Which of the lines below include "theorem"? Each one should be copied out.
──────────────────────────────
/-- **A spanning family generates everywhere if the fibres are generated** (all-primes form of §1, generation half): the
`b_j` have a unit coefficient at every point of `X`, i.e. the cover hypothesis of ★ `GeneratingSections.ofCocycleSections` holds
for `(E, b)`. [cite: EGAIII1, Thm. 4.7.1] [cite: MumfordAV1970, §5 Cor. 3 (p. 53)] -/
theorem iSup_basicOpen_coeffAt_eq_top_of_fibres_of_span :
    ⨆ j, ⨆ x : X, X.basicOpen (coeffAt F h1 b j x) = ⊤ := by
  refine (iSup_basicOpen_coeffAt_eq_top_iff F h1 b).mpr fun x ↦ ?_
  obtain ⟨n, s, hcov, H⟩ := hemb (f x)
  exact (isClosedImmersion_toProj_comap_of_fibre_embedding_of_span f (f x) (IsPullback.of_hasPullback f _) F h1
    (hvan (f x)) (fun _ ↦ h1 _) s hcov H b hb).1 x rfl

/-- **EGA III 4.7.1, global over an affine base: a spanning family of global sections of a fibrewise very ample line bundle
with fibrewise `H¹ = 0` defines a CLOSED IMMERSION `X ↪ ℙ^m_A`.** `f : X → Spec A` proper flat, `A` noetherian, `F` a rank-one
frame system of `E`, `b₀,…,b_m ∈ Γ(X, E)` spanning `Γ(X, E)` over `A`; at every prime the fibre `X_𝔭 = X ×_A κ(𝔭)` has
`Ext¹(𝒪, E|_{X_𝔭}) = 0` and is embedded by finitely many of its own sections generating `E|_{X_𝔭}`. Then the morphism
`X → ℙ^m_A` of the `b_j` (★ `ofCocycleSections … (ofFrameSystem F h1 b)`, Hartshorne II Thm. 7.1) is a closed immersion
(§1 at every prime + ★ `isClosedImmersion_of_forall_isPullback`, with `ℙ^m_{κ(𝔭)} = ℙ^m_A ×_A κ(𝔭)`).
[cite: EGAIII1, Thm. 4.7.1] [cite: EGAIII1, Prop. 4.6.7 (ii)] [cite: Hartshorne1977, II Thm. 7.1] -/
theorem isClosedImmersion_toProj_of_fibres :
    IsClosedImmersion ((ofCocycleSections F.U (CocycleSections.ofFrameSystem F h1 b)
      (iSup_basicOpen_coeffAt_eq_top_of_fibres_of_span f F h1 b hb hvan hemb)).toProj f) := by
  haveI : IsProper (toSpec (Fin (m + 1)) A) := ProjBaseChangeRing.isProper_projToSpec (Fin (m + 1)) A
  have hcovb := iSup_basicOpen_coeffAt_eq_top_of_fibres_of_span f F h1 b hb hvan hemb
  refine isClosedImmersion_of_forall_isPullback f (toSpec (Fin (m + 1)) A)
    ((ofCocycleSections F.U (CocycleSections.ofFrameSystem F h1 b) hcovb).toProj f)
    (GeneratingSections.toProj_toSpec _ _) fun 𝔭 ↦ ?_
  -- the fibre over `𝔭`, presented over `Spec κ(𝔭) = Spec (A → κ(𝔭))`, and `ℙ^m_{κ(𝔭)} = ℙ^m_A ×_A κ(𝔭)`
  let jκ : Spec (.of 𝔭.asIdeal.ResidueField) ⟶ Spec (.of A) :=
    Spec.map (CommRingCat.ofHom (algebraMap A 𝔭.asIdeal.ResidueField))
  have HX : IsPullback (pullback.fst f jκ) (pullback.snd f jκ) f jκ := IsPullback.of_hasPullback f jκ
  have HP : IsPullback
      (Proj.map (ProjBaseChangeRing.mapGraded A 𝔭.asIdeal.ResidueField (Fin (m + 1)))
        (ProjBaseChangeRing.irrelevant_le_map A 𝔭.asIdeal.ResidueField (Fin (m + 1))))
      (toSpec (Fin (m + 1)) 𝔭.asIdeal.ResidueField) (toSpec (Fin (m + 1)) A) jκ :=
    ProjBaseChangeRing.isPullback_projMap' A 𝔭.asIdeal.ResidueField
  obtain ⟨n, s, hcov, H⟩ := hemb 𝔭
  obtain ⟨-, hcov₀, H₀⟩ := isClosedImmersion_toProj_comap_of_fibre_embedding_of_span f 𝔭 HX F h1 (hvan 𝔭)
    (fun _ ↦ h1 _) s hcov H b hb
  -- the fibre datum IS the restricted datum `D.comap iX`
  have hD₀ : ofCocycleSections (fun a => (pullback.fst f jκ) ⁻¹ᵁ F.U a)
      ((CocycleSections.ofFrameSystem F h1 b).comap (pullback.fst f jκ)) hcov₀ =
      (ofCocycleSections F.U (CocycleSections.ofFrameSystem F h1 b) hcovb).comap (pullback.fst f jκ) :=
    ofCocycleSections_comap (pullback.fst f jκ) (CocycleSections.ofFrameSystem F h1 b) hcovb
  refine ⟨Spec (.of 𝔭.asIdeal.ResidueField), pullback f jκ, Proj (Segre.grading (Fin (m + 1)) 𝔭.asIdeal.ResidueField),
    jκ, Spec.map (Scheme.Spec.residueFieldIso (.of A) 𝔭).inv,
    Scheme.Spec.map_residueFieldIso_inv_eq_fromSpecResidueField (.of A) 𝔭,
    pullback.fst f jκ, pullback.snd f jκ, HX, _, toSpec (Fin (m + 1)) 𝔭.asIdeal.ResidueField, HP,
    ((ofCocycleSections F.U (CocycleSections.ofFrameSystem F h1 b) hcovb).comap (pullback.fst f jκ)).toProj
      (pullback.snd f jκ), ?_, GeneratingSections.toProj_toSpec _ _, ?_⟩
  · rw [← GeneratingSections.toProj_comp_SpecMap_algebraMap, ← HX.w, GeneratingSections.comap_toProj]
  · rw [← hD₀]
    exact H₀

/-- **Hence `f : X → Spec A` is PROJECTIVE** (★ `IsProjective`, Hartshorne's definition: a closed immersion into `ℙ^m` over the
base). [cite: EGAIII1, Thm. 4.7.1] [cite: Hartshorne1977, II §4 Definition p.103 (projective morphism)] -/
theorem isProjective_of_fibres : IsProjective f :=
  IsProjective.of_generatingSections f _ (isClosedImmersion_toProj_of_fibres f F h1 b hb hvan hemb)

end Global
──────────────────────────────
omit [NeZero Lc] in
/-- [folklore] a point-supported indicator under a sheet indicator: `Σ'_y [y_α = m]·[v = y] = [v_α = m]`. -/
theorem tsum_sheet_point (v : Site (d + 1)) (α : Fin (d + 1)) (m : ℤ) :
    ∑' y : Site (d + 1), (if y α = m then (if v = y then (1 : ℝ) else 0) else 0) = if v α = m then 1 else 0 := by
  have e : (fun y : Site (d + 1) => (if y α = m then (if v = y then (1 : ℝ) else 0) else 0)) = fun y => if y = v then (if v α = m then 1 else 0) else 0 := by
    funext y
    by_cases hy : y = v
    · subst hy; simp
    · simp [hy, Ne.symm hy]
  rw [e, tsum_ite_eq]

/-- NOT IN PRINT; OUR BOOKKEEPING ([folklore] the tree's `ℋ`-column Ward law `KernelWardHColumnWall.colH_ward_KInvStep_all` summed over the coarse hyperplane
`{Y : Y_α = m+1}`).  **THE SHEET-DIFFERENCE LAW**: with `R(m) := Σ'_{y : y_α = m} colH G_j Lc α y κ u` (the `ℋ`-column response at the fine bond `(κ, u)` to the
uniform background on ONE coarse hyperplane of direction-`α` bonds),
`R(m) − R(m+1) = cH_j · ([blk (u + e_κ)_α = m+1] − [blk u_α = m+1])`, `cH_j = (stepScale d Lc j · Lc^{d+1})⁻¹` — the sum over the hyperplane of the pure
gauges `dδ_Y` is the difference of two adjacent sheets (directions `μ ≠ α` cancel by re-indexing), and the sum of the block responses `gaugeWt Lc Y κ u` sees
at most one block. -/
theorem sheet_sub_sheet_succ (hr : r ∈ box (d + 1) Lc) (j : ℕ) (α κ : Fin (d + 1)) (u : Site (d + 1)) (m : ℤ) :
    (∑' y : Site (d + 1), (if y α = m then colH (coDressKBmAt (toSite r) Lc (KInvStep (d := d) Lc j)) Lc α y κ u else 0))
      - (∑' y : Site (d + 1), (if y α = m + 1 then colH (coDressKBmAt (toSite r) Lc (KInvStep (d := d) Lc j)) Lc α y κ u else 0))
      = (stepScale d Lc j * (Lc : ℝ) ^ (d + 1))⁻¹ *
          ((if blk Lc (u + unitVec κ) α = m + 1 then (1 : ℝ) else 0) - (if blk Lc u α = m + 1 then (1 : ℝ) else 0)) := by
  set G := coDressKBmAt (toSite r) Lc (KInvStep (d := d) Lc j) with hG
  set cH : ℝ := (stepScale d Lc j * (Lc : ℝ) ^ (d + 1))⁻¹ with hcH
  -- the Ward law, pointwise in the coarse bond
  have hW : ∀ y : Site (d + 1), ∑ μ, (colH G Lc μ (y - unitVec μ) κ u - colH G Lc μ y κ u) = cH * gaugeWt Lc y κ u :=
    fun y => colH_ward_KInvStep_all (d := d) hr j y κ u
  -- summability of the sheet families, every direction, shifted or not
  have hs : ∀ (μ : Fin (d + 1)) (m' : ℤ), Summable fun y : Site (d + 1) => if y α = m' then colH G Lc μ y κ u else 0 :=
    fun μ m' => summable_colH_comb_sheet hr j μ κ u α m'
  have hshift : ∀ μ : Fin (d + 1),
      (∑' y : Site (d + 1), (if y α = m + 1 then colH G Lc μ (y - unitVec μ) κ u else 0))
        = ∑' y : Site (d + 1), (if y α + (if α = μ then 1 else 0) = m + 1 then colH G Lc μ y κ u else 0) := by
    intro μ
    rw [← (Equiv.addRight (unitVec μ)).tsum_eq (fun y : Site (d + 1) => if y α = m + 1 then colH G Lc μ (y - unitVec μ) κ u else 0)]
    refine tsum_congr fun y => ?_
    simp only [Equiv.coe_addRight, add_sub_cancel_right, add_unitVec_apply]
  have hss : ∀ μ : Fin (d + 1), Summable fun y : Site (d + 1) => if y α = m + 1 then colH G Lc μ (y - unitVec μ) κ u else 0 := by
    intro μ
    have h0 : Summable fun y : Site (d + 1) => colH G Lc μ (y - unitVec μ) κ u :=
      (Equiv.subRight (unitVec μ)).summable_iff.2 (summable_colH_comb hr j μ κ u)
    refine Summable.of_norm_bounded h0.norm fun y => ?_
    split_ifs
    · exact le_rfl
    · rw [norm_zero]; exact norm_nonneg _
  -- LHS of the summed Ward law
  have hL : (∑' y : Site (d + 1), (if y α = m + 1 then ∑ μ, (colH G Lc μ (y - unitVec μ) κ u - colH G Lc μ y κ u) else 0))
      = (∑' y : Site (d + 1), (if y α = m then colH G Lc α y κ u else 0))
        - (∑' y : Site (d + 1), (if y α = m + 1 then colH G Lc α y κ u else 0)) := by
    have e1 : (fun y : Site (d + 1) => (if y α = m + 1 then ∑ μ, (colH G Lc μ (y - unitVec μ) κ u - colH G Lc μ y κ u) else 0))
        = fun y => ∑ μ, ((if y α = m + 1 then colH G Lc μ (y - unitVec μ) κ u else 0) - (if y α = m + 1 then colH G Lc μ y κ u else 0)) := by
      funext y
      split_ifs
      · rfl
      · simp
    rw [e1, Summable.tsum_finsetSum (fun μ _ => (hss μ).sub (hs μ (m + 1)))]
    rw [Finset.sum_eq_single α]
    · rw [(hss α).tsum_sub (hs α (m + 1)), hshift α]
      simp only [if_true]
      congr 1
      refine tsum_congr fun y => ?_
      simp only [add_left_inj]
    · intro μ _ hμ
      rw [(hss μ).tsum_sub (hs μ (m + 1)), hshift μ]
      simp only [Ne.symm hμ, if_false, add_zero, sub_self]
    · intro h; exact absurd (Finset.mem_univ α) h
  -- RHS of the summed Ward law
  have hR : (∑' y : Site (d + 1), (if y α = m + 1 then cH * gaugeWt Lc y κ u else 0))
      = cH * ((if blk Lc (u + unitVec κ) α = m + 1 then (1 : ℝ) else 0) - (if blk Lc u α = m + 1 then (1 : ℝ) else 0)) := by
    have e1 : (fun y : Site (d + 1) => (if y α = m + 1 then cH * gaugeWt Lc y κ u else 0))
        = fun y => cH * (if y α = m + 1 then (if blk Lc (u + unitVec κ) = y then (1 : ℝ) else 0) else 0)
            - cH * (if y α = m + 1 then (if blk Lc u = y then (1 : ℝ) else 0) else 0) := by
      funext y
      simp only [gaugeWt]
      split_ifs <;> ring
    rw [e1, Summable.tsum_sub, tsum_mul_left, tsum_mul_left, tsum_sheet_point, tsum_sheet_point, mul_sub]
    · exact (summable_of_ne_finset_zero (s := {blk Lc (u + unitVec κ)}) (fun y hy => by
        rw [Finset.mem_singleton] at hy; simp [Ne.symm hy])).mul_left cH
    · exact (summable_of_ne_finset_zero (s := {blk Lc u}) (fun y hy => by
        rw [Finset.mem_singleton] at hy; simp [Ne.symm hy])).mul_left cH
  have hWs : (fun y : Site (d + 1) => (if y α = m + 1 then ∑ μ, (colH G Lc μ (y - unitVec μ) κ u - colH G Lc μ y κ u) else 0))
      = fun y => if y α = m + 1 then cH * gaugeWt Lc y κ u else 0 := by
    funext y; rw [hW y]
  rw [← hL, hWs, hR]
──────────────────────────────
### Written response
theorem iSup_basicOpen_coeffAt_eq_top_of_fibres_of_span :
theorem isClosedImmersion_toProj_of_fibres :
theorem isProjective_of_fibres : IsProjective f :=
theorem tsum_sheet_point (v : Site (d + 1)) (α : Fin (d + 1)) (m : ℤ) :
theorem sheet_sub_sheet_succ (hr : r ∈ box (d + 1) Lc) (j : ℕ) (α κ : Fin (d + 1)) (u : Site (d + 1)) (m : ℤ) :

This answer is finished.